What the task requires
Return each line exactly as written. Begin with the first line of the entries and end with the line that has "HONEST FRAMING: systematic".
::: Exercise data :::
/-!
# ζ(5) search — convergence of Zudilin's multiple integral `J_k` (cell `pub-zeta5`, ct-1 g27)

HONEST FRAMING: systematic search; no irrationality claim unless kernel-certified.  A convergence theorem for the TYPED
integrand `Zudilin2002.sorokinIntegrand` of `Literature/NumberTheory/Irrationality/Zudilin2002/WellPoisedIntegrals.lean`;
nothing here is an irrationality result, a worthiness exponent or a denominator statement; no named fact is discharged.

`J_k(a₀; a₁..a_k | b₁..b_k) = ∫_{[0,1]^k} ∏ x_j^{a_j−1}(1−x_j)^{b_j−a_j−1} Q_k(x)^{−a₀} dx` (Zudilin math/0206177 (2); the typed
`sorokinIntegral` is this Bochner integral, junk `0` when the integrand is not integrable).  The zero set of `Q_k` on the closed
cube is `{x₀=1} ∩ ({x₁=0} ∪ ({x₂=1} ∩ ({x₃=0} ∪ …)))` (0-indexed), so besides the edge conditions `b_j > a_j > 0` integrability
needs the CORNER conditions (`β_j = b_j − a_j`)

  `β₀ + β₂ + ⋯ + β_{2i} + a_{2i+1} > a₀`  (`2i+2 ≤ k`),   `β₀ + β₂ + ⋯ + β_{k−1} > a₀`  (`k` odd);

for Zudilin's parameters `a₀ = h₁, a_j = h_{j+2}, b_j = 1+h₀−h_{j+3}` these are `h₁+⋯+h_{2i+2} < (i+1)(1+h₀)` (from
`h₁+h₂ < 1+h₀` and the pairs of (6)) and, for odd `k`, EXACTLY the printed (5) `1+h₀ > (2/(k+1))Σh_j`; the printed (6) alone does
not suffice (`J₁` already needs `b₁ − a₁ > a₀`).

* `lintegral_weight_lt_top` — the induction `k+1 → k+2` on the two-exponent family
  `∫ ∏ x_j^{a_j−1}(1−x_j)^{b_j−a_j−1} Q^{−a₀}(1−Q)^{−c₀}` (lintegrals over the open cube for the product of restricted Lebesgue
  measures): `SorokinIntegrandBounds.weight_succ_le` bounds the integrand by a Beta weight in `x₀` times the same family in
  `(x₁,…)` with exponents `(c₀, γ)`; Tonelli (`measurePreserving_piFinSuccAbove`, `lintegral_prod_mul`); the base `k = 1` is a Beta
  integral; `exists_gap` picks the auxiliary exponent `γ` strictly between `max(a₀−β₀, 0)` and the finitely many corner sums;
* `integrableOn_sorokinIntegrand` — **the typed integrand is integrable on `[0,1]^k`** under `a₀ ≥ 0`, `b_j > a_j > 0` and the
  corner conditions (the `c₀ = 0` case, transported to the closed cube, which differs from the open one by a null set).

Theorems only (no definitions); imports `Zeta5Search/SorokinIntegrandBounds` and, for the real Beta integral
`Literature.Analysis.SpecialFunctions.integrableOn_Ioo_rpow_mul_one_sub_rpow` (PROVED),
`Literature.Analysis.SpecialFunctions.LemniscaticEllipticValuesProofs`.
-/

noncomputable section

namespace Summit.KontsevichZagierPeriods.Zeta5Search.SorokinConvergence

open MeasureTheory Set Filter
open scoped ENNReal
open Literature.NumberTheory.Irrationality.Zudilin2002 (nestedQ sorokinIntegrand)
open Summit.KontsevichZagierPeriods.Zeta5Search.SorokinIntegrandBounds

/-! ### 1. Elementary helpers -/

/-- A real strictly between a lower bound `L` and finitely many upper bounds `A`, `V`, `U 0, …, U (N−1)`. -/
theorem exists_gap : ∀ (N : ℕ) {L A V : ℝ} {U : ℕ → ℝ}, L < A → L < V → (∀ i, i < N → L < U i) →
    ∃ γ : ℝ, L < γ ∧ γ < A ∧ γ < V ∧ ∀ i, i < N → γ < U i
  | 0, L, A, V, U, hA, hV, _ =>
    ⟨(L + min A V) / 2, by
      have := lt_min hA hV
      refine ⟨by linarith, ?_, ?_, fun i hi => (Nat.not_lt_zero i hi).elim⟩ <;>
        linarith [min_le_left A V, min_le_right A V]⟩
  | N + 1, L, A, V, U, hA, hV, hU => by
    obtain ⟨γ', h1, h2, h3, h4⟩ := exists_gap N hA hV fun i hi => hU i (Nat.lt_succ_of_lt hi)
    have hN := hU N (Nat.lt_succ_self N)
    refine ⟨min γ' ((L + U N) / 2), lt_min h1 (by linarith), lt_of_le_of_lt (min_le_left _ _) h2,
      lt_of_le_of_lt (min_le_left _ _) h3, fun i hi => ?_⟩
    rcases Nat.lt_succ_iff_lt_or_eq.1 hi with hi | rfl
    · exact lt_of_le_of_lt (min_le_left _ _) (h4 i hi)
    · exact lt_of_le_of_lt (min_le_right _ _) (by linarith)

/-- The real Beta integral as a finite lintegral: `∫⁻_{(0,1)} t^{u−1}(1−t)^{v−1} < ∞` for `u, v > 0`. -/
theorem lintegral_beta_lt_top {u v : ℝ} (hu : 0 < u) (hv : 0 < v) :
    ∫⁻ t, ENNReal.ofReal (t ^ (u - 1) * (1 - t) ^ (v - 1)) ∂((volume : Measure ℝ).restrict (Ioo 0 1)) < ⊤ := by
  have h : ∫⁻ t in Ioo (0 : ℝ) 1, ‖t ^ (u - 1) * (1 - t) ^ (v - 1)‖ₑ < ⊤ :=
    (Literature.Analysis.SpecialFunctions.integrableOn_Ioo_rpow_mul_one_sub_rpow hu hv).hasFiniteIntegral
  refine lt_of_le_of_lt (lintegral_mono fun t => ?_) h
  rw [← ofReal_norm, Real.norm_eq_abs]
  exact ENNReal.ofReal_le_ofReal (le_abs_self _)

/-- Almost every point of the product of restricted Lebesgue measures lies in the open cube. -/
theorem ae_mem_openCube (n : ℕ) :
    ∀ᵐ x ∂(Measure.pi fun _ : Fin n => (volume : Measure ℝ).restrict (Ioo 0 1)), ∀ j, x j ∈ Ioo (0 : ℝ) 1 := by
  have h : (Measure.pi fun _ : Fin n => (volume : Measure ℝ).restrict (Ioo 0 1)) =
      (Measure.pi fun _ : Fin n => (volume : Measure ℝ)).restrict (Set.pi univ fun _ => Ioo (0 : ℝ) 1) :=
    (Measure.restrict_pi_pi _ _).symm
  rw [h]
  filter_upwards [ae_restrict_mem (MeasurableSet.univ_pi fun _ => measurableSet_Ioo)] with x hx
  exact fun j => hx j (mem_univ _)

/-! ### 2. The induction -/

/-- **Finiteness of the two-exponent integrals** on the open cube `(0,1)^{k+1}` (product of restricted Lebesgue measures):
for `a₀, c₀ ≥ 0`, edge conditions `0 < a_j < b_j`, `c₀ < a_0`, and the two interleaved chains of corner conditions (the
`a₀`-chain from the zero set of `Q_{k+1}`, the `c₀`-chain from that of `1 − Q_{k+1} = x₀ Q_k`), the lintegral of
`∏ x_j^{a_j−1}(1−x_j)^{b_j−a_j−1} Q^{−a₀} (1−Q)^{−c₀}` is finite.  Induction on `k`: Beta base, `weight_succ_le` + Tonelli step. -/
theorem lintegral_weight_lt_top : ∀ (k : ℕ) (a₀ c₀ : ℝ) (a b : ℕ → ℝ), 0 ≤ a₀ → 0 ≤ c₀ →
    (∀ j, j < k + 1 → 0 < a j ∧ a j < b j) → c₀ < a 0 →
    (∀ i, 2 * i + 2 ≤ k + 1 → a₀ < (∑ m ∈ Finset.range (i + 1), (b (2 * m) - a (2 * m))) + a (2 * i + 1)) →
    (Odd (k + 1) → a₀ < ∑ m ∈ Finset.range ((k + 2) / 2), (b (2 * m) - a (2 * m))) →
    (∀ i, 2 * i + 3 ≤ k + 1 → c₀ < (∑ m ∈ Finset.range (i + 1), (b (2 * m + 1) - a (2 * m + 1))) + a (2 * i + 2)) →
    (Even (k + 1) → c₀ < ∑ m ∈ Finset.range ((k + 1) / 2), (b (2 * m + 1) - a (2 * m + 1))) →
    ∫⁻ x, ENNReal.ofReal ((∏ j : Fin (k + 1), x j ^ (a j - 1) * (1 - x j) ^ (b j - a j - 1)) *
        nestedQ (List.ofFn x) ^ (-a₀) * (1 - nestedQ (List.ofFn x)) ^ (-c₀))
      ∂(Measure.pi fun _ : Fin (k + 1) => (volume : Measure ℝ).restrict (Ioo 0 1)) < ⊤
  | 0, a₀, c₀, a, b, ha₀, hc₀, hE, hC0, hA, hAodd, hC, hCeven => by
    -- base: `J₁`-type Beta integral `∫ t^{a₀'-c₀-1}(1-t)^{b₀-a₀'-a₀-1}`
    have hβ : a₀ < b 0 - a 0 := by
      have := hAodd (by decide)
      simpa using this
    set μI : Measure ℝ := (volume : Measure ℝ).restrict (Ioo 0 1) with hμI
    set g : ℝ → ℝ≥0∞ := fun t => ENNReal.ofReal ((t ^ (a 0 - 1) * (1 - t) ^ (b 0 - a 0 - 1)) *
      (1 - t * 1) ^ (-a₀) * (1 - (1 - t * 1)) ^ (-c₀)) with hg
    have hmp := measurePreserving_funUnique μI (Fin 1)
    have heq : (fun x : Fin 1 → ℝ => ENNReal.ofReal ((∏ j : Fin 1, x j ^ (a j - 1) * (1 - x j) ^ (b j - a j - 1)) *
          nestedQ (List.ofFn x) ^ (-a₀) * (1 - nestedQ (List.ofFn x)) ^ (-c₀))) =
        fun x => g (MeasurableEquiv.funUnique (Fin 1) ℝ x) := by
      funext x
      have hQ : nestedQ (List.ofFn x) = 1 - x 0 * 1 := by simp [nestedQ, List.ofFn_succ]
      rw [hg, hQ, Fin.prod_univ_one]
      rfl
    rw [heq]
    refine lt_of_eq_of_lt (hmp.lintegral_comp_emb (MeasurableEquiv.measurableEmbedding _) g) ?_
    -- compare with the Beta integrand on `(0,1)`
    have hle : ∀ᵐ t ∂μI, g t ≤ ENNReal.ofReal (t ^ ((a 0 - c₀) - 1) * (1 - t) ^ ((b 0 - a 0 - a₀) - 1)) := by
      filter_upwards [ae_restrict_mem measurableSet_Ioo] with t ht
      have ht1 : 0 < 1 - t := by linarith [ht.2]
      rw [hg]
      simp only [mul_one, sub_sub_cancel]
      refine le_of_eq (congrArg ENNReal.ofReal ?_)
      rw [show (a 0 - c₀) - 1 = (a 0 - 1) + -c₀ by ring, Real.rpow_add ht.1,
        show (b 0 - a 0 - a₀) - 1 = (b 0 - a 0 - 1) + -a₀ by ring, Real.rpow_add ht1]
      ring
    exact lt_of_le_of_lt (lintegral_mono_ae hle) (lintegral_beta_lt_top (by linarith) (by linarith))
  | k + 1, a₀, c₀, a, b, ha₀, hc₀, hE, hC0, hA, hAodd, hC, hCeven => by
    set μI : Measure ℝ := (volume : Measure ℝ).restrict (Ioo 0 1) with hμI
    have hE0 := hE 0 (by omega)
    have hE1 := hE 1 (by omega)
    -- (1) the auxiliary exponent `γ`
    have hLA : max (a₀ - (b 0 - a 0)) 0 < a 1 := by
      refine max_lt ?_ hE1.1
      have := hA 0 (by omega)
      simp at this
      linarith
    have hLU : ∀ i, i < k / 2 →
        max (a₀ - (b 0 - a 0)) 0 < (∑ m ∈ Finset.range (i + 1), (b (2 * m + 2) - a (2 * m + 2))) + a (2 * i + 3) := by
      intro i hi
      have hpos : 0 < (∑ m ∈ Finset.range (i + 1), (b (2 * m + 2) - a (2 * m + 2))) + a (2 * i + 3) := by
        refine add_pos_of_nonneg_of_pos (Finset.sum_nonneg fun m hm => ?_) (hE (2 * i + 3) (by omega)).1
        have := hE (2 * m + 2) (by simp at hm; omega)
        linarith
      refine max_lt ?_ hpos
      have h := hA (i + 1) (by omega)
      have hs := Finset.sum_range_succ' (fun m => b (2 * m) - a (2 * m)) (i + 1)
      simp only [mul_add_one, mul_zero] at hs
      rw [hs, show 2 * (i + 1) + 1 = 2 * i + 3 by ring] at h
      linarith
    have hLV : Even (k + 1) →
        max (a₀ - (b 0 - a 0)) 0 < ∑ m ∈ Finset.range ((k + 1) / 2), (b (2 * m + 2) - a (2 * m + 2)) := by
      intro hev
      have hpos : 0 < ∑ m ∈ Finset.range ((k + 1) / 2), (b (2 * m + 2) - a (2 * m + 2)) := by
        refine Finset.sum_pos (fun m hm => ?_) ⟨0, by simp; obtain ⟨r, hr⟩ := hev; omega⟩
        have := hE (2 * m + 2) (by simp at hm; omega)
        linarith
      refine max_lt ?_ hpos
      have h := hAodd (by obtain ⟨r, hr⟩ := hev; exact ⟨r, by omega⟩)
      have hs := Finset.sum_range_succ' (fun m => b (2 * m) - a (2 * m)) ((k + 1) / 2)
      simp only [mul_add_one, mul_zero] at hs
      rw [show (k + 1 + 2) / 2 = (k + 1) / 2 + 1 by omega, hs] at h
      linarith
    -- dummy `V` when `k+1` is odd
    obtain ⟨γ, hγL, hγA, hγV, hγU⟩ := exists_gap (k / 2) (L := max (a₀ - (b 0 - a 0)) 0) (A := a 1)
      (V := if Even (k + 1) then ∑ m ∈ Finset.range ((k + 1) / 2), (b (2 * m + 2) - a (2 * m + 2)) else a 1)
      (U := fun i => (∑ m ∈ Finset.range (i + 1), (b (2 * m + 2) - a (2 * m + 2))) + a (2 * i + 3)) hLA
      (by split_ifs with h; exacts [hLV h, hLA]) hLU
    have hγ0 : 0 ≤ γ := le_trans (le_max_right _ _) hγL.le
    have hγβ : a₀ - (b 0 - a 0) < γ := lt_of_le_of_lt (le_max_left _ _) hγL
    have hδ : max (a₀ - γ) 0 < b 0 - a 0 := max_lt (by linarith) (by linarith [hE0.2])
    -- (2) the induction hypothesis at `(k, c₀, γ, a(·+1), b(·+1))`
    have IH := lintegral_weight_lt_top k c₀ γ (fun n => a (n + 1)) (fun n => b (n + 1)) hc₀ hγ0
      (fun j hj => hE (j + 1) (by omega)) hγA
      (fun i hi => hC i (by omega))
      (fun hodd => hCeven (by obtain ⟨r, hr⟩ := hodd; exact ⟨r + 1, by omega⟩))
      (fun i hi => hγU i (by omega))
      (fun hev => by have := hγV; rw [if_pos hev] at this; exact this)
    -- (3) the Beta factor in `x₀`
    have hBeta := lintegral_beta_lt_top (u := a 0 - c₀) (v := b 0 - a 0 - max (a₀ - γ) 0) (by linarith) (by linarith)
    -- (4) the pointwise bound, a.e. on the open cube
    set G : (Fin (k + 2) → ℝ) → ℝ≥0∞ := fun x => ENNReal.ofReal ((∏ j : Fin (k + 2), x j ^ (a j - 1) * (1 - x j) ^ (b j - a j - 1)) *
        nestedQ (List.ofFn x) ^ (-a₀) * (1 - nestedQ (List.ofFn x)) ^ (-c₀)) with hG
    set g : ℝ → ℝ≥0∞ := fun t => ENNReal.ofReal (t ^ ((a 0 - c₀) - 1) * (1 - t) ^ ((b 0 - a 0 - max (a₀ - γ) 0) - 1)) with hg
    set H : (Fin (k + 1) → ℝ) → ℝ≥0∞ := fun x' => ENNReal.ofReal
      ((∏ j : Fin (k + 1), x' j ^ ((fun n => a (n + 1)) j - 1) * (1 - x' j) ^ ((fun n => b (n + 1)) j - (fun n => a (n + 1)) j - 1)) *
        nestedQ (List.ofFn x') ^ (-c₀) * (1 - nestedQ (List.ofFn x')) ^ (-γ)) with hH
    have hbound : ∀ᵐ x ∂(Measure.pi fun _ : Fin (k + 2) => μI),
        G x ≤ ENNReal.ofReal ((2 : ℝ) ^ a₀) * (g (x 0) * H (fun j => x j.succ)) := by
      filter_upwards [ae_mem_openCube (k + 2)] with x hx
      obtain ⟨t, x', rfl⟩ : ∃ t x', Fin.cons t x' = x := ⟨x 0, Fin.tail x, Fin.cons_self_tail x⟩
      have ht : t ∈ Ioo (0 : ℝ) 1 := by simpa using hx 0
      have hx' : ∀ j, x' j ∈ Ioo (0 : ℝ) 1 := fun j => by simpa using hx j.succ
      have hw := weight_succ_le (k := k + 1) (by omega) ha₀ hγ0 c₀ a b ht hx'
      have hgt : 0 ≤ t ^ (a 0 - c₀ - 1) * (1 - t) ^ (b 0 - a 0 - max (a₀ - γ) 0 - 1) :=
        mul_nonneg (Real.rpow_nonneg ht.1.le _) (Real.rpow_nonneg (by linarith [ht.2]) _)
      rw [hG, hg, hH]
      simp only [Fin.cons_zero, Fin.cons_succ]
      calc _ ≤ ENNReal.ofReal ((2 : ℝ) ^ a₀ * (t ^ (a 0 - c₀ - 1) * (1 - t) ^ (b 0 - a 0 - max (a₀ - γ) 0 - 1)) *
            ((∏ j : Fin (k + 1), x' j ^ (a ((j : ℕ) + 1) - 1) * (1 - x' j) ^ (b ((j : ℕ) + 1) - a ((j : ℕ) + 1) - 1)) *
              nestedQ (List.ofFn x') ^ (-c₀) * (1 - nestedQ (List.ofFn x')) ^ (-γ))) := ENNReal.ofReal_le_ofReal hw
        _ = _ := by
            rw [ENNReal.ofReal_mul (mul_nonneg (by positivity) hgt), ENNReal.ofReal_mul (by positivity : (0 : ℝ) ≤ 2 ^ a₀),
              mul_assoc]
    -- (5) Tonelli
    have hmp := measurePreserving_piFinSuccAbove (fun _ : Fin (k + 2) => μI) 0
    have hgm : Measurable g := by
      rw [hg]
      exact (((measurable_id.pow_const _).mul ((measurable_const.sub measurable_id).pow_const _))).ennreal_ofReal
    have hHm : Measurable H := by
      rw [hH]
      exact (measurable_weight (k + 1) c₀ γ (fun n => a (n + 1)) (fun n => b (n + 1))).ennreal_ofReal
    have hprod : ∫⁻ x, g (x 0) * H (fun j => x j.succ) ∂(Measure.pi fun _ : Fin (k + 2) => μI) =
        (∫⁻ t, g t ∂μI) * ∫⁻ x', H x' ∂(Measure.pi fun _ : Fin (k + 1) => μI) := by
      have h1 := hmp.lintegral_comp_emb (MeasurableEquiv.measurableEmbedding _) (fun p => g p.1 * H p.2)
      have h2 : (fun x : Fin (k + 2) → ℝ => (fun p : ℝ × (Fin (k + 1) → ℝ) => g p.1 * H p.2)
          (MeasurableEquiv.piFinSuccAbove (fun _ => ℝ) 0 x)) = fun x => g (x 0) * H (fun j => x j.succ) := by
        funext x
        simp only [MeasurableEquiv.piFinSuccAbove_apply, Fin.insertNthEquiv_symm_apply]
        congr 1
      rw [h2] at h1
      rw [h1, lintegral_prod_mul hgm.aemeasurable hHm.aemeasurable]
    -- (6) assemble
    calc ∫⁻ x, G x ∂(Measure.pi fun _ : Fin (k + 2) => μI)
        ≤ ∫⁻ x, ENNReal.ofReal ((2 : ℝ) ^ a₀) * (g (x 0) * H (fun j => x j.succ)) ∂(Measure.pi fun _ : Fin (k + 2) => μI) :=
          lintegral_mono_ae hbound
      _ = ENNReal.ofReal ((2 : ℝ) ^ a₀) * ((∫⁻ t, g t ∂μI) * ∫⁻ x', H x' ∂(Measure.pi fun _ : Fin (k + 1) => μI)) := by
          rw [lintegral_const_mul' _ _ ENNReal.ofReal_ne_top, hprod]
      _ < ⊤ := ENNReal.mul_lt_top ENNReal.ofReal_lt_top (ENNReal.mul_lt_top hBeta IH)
:::
Answer to this exercise
/-!
# ζ(5) search — convergence of Zudilin's multiple integral `J_k` (cell `pub-zeta5`, ct-1 g27)

HONEST FRAMING: systematic search; no irrationality claim unless kernel-certified.  A convergence theorem for the TYPED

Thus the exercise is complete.